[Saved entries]
------------------------------------------------

import Summits.CriticalPhenomena.CardyFormulaZ2.Theorems.CardySusyWardParafermionFamiliesToSLESixCornerFormStructureA
import Literature.Probability.LatticeModels.MedialWindingBridge

/-!
# The corner (dart) form of the `q = 1` parafermionic observable at the boundary arcs, II:
# evaluation of boundary darts — the free-arc touch law and the wired-arc law

Helper file for the crux `CardySusyWard.ParafermionFamiliesToSLESix` (stmt-CriticalPhenomena-10814),
line `exact-potential-schwarz-christoffel`, stub `stub_cornerFormStructure`, clauses (c) and (d)
(Duminil-Copin 2012, Prop. 5 for the tree's corner observable `cornerObs` of `CardyComplexConeDefs.lean`,
read at an arbitrary mesh `δ ≠ 0`).  Admissible data `E` with hole-free inner faces.

* `cornerPhase_eq_dartW`, `cornerObs_eq_of_dartW`, `cornerObs_eq_of_turnCount` — the integrand
  `cornerPhase` of `CardyComplexConeDefs.lean` is pathwise the dart weight `S2.dartW` of the coded corner,
  and a corner visited with constant turn count `τ` has `cornerObs = sixthPhase τ · P(visit)`.
* `freeArc_touch_law` (clause (c)): for an inner face `f` with a corner on the arc `B` and a corner `x`,
  `cornerObs E δ x f = (phase of the ALL-OPEN exploration) · P[x ↔ A]`, `P[dart (x,f)] = P[x ↔ A]`, the
  phase has modulus `≤ 1` and `= 1` when the touch has positive probability (part I: TouchModulus
  `visit_iff_reachable`, TouchPhase `turnCount_touch`, monotonicity `touch_mono`).
* `wiredArc_law` (clause (d)): for a corner `(y, f)` with `y` on the arc `A`,
  `cornerObs E δ y f = (phase of the ALL-CLOSED exploration) · P[dart (y,f)]` etc. (the tree's
  `WiredTouch.visit_anti`, `WiredTouch.turnCount_visit_const`).
-/

noncomputable section

namespace Summit.CriticalPhenomena.CardyFormulaZ2.Theorems.ParafermionFamiliesToSLESix.StripAnchored

open MeasureTheory Function
open Literature.Probability.Percolation (bondPercolation half BondConfig openGraph)
open Literature.Probability.LatticeModels
open Literature.Probability.LatticeModels.DiscreteDobrushin (startCorner exitTime isStartCorner_startCorner
  isInnerFace_of_lt_exitTime not_isInnerFace_exitTime medialExploration_eq_explorationList)
open Summit.CriticalPhenomena.CardyFormulaZ2.Cruxes.EdgePrecompact.QkzStripBoundaryArm (cornerObs)
open Summit.CriticalPhenomena.CardyFormulaZ2.Cruxes.CoherentMorera.FinitaryGreenPairing (cornerPhase)
open S2 (sixthPhase dartW dartW_eq_single dartW_eq_zero cornerIntegrand cornerIntegrand_explorationList
  cornerObs_eq_integral)

namespace CornerForm

variable {E : DiscreteDobrushin} {ω : BondConfig (Site 2)}

/-! ## Evaluation of corner observables at an arbitrary reading mesh -/

/-- The integrand `cornerPhase` of `CardyComplexConeDefs.lean` is, pathwise, the dart weight `dartW` of
the coded corner. [folklore] -/
theorem cornerPhase_eq_dartW (hE : E.IsZdAdmissible) {δ : ℝ} (hδ : δ ≠ 0) {r : Site 2 × Fin 4} {v f : Site 2}
    (h1 : r.1 = v) (h2 : cFace r = f) (ω : BondConfig (Site 2)) :
    cornerPhase δ E v f ω = dartW (E.bcBondConfig ω) (startCorner hE) r (exitTime hE ω) := by
  -- buildfix 2026-08-20 (proof-only, regime-robust): `cornerPhase` spells the fully-qualified
  -- `…LatticeModels.winding` (= `FermionicObservable`'s copy when in the closure), `cornerIntegrand` the
  -- `Polyline` copy; bridge them (`MedialWindingBridge`) instead of `show`.
  rw [show cornerPhase δ E v f ω = cornerIntegrand δ v f (medialExploration E ω) from by
    first
      | rfl
      | (unfold cornerPhase cornerIntegrand;
         simp only [Literature.Probability.LatticeModels.Polyline.winding_eq_winding'])]
  rw [medialExploration_eq_explorationList hE ω, cornerIntegrand_explorationList hδ _ _ _ h1 h2]

/-- **Integration step at reading mesh `δ`**: if pathwise the dart weight of the coded corner `r` (vertex
`v`, face `f`) is the indicator of the visit event of `r` times the constant `c`, then
`cornerObs E δ v f = c · P(r is visited)`. [folklore] -/
theorem cornerObs_eq_of_dartW (hE : E.IsZdAdmissible) {δ : ℝ} (hδ : δ ≠ 0) {r : Site 2 × Fin 4} {v f : Site 2}
    (h1 : r.1 = v) (h2 : cFace r = f) (c : ℂ)
    (hW : ∀ ω : BondConfig (Site 2), dartW (E.bcBondConfig ω) (startCorner hE) r (exitTime hE ω) =
      Set.indicator {ω : BondConfig (Site 2) | ∃ n < exitTime hE ω,
        cornerOrbit (E.bcBondConfig ω) (startCorner hE) n = r} (fun _ => c) ω) :
    cornerObs E δ v f = c * (((bondPercolation (zdGraph 2) half).real
      {ω : BondConfig (Site 2) | ∃ n < exitTime hE ω, cornerOrbit (E.bcBondConfig ω) (startCorner hE) n = r} : ℝ) : ℂ) := by
  -- adapted from `S5.cornerObs_eq_of_dartW` (`…AnchoredWallFluxDarts.lean`)
  rw [cornerObs_eq_integral]
  have key : ∀ ω : BondConfig (Site 2), cornerIntegrand δ v f (medialExploration E ω) =
      Set.indicator {ω : BondConfig (Site 2) | ∃ n < exitTime hE ω,
        cornerOrbit (E.bcBondConfig ω) (startCorner hE) n = r} (fun _ => c) ω := fun ω => by
    rw [medialExploration_eq_explorationList hE ω, cornerIntegrand_explorationList hδ _ _ _ h1 h2, hW]
  simp_rw [key]
  rw [integral_indicator_const c (WiredTouch.measurableSet_visit hE r), Complex.real_smul, mul_comm]

/-- **Evaluation on a visit with constant turn count**: if the turn count at every visit of `r` is `τ`,
then `cornerObs E δ v f = sixthPhase τ · P(r is visited)`. [cite: DuminilCopin2012Parafermion, Proposition 5] -/
theorem cornerObs_eq_of_turnCount (hE : E.IsZdAdmissible) {δ : ℝ} (hδ : δ ≠ 0) {r : Site 2 × Fin 4}
    {v f : Site 2} (h1 : r.1 = v) (h2 : cFace r = f) (τ : ℤ)
    (hτ : ∀ (ω : BondConfig (Site 2)) (j : ℕ), j < exitTime hE ω →
      cornerOrbit (E.bcBondConfig ω) (startCorner hE) j = r → turnCount (E.bcBondConfig ω) (startCorner hE) j = τ) :
    cornerObs E δ v f = sixthPhase τ * (((bondPercolation (zdGraph 2) half).real
      {ω : BondConfig (Site 2) | ∃ n < exitTime hE ω, cornerOrbit (E.bcBondConfig ω) (startCorner hE) n = r} : ℝ) : ℂ) := by
  refine cornerObs_eq_of_dartW hE hδ h1 h2 _ fun ω => ?_
  by_cases ht : ω ∈ {ω : BondConfig (Site 2) | ∃ n < exitTime hE ω,
      cornerOrbit (E.bcBondConfig ω) (startCorner hE) n = r}
  · rw [Set.indicator_of_mem ht]
    obtain ⟨j, hj, hjr⟩ := ht
    rw [dartW_eq_single hj fun _ hj' => ⟨fun h => S5.orbit_inj hE (fun _ hk => isInnerFace_of_lt_exitTime hE ω hk)
      hj' hj (h.trans hjr.symm), fun h => h ▸ hjr⟩, hτ ω j hj hjr]
  · rw [Set.indicator_of_notMem ht]
    exact dartW_eq_zero fun j hj hjr => ht ⟨j, hj, hjr⟩

/-- The dart weight at a visit with turn count `τ` is `sixthPhase τ`. [folklore] -/
theorem dartW_eq_of_visit (hE : E.IsZdAdmissible) {r : Site 2 × Fin 4} {m : ℕ} (hm : m < exitTime hE ω)
    (hmr : cornerOrbit (E.bcBondConfig ω) (startCorner hE) m = r) :
    dartW (E.bcBondConfig ω) (startCorner hE) r (exitTime hE ω) = sixthPhase (turnCount (E.bcBondConfig ω) (startCorner hE) m) :=
  dartW_eq_single hm fun _ hj' => ⟨fun h => S5.orbit_inj hE (fun _ hk => isInnerFace_of_lt_exitTime hE ω hk)
    hj' hm (h.trans hmr.symm), fun h => h ▸ hmr⟩

/-- `‖sixthPhase τ‖ = 1`. [folklore] -/
theorem norm_sixthPhase (τ : ℤ) : ‖sixthPhase τ‖ = 1 := by
  rw [sixthPhase, Complex.norm_exp_ofReal_mul_I]

/-! ## Clause (c): the free-arc touch law -/

/-- **Clause (c), the free-arc touch law** (Duminil-Copin 2012, Prop. 5, for the tree's `q = 1` corner
observable). For admissible data with hole-free inner faces, an inner face `f` with a corner `y` on the
dual-wired arc `B` and any corner `x` of `f`: the dart `(x, f)` is traversed iff `x` is joined to the
wired arc, with the configuration-independent phase of the ALL-OPEN exploration, so that at every
reading mesh `δ ≠ 0`: `cornerObs = (all-open phase) · P[x ↔ A]`, `P[dart] = P[x ↔ A]`, the phase has
modulus `≤ 1`, and `= 1` when the touch has positive probability. [cite: DuminilCopin2012Parafermion, Proposition 5] -/
theorem freeArc_touch_law (hE : E.IsZdAdmissible) (hH : HoleFree {f : Site 2 | E.IsInnerFace f}) {δ : ℝ}
    (hδ : δ ≠ 0) {x y f : Site 2} (hf : E.IsInnerFace f) (hx : IsCorner x f) (hy : IsCorner y f)
    (hyB : y ∈ E.zdArcB) :
    cornerObs E δ x f = cornerPhase δ E x f (Set.univ : BondConfig (Site 2)) *
        ((bondPercolation (zdGraph 2) half).real
          {ω | ∃ a ∈ E.zdArcA, (openGraph (E.bcBondConfig ω)).Reachable x a} : ℂ) ∧
      (bondPercolation (zdGraph 2) half).real
          {ω | ∃ k : ℕ, (medialExploration E ω)[k]? = some (cornerSource x f) ∧
            (medialExploration E ω)[k + 1]? = some (cornerTarget x f)} =
        (bondPercolation (zdGraph 2) half).real
          {ω | ∃ a ∈ E.zdArcA, (openGraph (E.bcBondConfig ω)).Reachable x a} ∧
      ‖cornerPhase δ E x f (Set.univ : BondConfig (Site 2))‖ ≤ 1 ∧
      (0 < (bondPercolation (zdGraph 2) half).real
          {ω | ∃ a ∈ E.zdArcA, (openGraph (E.bcBondConfig ω)).Reachable x a} →
        ‖cornerPhase δ E x f (Set.univ : BondConfig (Site 2))‖ = 1) := by
  obtain ⟨j, hj⟩ := exists_faceAt_of_isCorner hx
  set r : Site 2 × Fin 4 := (x, j) with hr
  have h1 : r.1 = x := rfl
  have h2 : cFace r = f := hj.symm
  have hf' : E.IsInnerFace (cFace r) := h2 ▸ hf
  have hy' : IsCorner y (cFace r) := h2 ▸ hy
  set V : Set (BondConfig (Site 2)) := {ω | ∃ n < exitTime hE ω,
    cornerOrbit (E.bcBondConfig ω) (startCorner hE) n = r} with hV
  have hdart : {ω : BondConfig (Site 2) | ∃ k : ℕ, (medialExploration E ω)[k]? = some (cornerSource x f) ∧
      (medialExploration E ω)[k + 1]? = some (cornerTarget x f)} = V :=
    Set.ext fun ω => dart_iff_visit hE h1 h2 ω
  have hconn : {ω : BondConfig (Site 2) | ∃ a ∈ E.zdArcA, (openGraph (E.bcBondConfig ω)).Reachable x a} = V :=
    Set.ext fun ω => (visit_iff_reachable (ω := ω) hE hH hf' hy' hyB).symm
  rw [hdart, hconn]
  by_cases huniv : ∃ m < exitTime hE Set.univ, cornerOrbit (E.bcBondConfig Set.univ) (startCorner hE) m = r
  · obtain ⟨m, hm, hmr⟩ := huniv
    set τ := turnCount (E.bcBondConfig Set.univ) (startCorner hE) m with hτdef
    have hτ : ∀ (ω : BondConfig (Site 2)) (k : ℕ), k < exitTime hE ω →
        cornerOrbit (E.bcBondConfig ω) (startCorner hE) k = r → turnCount (E.bcBondConfig ω) (startCorner hE) k = τ :=
      fun ω k hk hkr => turnCount_touch hE hH hf' hy' hyB hk hm hkr hmr
    have hphase : cornerPhase δ E x f (Set.univ : BondConfig (Site 2)) = sixthPhase τ := by
      rw [cornerPhase_eq_dartW hE hδ h1 h2, dartW_eq_of_visit hE hm hmr]
    rw [hphase, norm_sixthPhase]
    exact ⟨cornerObs_eq_of_turnCount hE hδ h1 h2 τ hτ, rfl, le_rfl, fun _ => rfl⟩
  · have hnone : ∀ ω : BondConfig (Site 2), ω ∉ V := fun ω ⟨n, hn, hnr⟩ =>
      huniv (touch_mono hE hH hf' hy' hyB (Set.subset_univ ω) hnr)
    have hV0 : V = ∅ := Set.eq_empty_of_forall_notMem hnone
    have hphase : cornerPhase δ E x f (Set.univ : BondConfig (Site 2)) = 0 := by
      rw [cornerPhase_eq_dartW hE hδ h1 h2]
      exact dartW_eq_zero fun j hj hjr => huniv ⟨j, hj, hjr⟩
    have hobs : cornerObs E δ x f = 0 := by
      rw [cornerObs_eq_of_dartW hE hδ h1 h2 0 fun ω => ?_, zero_mul]
      rw [Set.indicator_of_notMem (hnone ω)]
      exact dartW_eq_zero fun j hj hjr => hnone ω ⟨j, hj, hjr⟩
    rw [hphase, hobs, hV0, measureReal_empty]
    simp

/-! ## Clause (d): the wired-arc law -/

/-- **Clause (d), the wired-arc law** (dual of (c): Duminil-Copin 2012, Prop. 5 on the wired arc). For
admissible data with hole-free inner faces and a corner `(y, f)` with `y` on the wired arc `A`: a visit
of the dart `(y, f)` persists when edges are closed and its winding is configuration-independent
(`WiredTouch.visit_anti`, `WiredTouch.turnCount_visit_const`), so that at every reading mesh `δ ≠ 0`:
`cornerObs = (all-closed phase) · P[dart]`, the phase has modulus `≤ 1`, and `= 1` when the dart has
positive probability. [cite: DuminilCopin2012Parafermion, Proposition 5] -/
theorem wiredArc_law (hE : E.IsZdAdmissible) (hH : HoleFree {f : Site 2 | E.IsInnerFace f}) {δ : ℝ}
    (hδ : δ ≠ 0) {y f : Site 2} (hyf : IsCorner y f) (hyA : y ∈ E.zdArcA) :
    cornerObs E δ y f = cornerPhase δ E y f (∅ : BondConfig (Site 2)) *
        ((bondPercolation (zdGraph 2) half).real
          {ω | ∃ k : ℕ, (medialExploration E ω)[k]? = some (cornerSource y f) ∧
            (medialExploration E ω)[k + 1]? = some (cornerTarget y f)} : ℂ) ∧
      ‖cornerPhase δ E y f (∅ : BondConfig (Site 2))‖ ≤ 1 ∧
      (0 < (bondPercolation (zdGraph 2) half).real
          {ω | ∃ k : ℕ, (medialExploration E ω)[k]? = some (cornerSource y f) ∧
            (medialExploration E ω)[k + 1]? = some (cornerTarget y f)} →
        ‖cornerPhase δ E y f (∅ : BondConfig (Site 2))‖ = 1) := by
  obtain ⟨j, hj⟩ := exists_faceAt_of_isCorner hyf
  set r : Site 2 × Fin 4 := (y, j) with hr
  have h1 : r.1 = y := rfl
  have h2 : cFace r = f := hj.symm
  have hA : r.1 ∈ E.zdArcA := hyA
  set V : Set (BondConfig (Site 2)) := {ω | ∃ n < exitTime hE ω,
    cornerOrbit (E.bcBondConfig ω) (startCorner hE) n = r} with hV
  have hdart : {ω : BondConfig (Site 2) | ∃ k : ℕ, (medialExploration E ω)[k]? = some (cornerSource y f) ∧
      (medialExploration E ω)[k + 1]? = some (cornerTarget y f)} = V :=
    Set.ext fun ω => dart_iff_visit hE h1 h2 ω
  rw [hdart]
  by_cases hemp : ∃ m < exitTime hE ∅, cornerOrbit (E.bcBondConfig ∅) (startCorner hE) m = r
  · obtain ⟨m, hm, hmr⟩ := hemp
    set τ := turnCount (E.bcBondConfig ∅) (startCorner hE) m with hτdef
    have hτ : ∀ (ω : BondConfig (Site 2)) (k : ℕ), k < exitTime hE ω →
        cornerOrbit (E.bcBondConfig ω) (startCorner hE) k = r → turnCount (E.bcBondConfig ω) (startCorner hE) k = τ :=
      fun ω k hk hkr => WiredTouch.turnCount_visit_const hE hH hA hm hmr rfl ω k hk hkr
    have hphase : cornerPhase δ E y f (∅ : BondConfig (Site 2)) = sixthPhase τ := by
      rw [cornerPhase_eq_dartW hE hδ h1 h2, dartW_eq_of_visit hE hm hmr]
    rw [hphase, norm_sixthPhase]
    exact ⟨cornerObs_eq_of_turnCount hE hδ h1 h2 τ hτ, le_rfl, fun _ => rfl⟩
  · have hnone : ∀ ω : BondConfig (Site 2), ω ∉ V := fun ω ⟨n, hn, hnr⟩ =>
      hemp (WiredTouch.visit_anti hE hH hA (Set.empty_subset ω) hn hnr)
    have hV0 : V = ∅ := Set.eq_empty_of_forall_notMem hnone
    have hphase : cornerPhase δ E y f (∅ : BondConfig (Site 2)) = 0 := by
      rw [cornerPhase_eq_dartW hE hδ h1 h2]
      exact dartW_eq_zero fun j hj hjr => hemp ⟨j, hj, hjr⟩
    have hobs : cornerObs E δ y f = 0 := by
      rw [cornerObs_eq_of_dartW hE hδ h1 h2 0 fun ω => ?_, zero_mul]
      rw [Set.indicator_of_notMem (hnone ω)]
      exact dartW_eq_zero fun j hj hjr => hnone ω ⟨j, hj, hjr⟩
    rw [hphase, hobs, hV0, measureReal_empty]
    simp

end CornerForm

/-- **Registered one-line form `stub_cornerForm_wired`** of `CornerForm.wiredArc_law` (clause (d) of stub
`stub_cornerFormStructure`, line `exact-potential-schwarz-christoffel`). [cite: DuminilCopin2012Parafermion, Proposition 5] -/
theorem stub_cornerForm_wired : ∀ (E : DiscreteDobrushin) (δ : ℝ) (y f : Site 2), E.IsZdAdmissible → HoleFree {f : Site 2 | E.IsInnerFace f} → δ ≠ 0 → IsCorner y f → y ∈ E.zdArcA → cornerObs E δ y f = cornerPhase δ E y f (∅ : BondConfig (Site 2)) * ((bondPercolation (zdGraph 2) half).real {ω | ∃ k : ℕ, (medialExploration E ω)[k]? = some (cornerSource y f) ∧ (medialExploration E ω)[k + 1]? = some (cornerTarget y f)} : ℂ) ∧ ‖cornerPhase δ E y f (∅ : BondConfig (Site 2))‖ ≤ 1 ∧ (0 < (bondPercolation (zdGraph 2) half).real {ω | ∃ k : ℕ, (medialExploration E ω)[k]? = some (cornerSource y f) ∧ (medialExploration E ω)[k + 1]? = some (cornerTarget y f)} → ‖cornerPhase δ E y f (∅ : BondConfig (Site 2))‖ = 1) :=
  fun _ _ _ _ hE hH hδ hyf hyA => CornerForm.wiredArc_law hE hH hδ hyf hyA

end Summit.CriticalPhenomena.CardyFormulaZ2.Theorems.ParafermionFamiliesToSLESix.StripAnchored

end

------------------------------------------------

### What is required:
Determine how many lines in the data contain the string "huniv", and give the number only.

### Task output:
4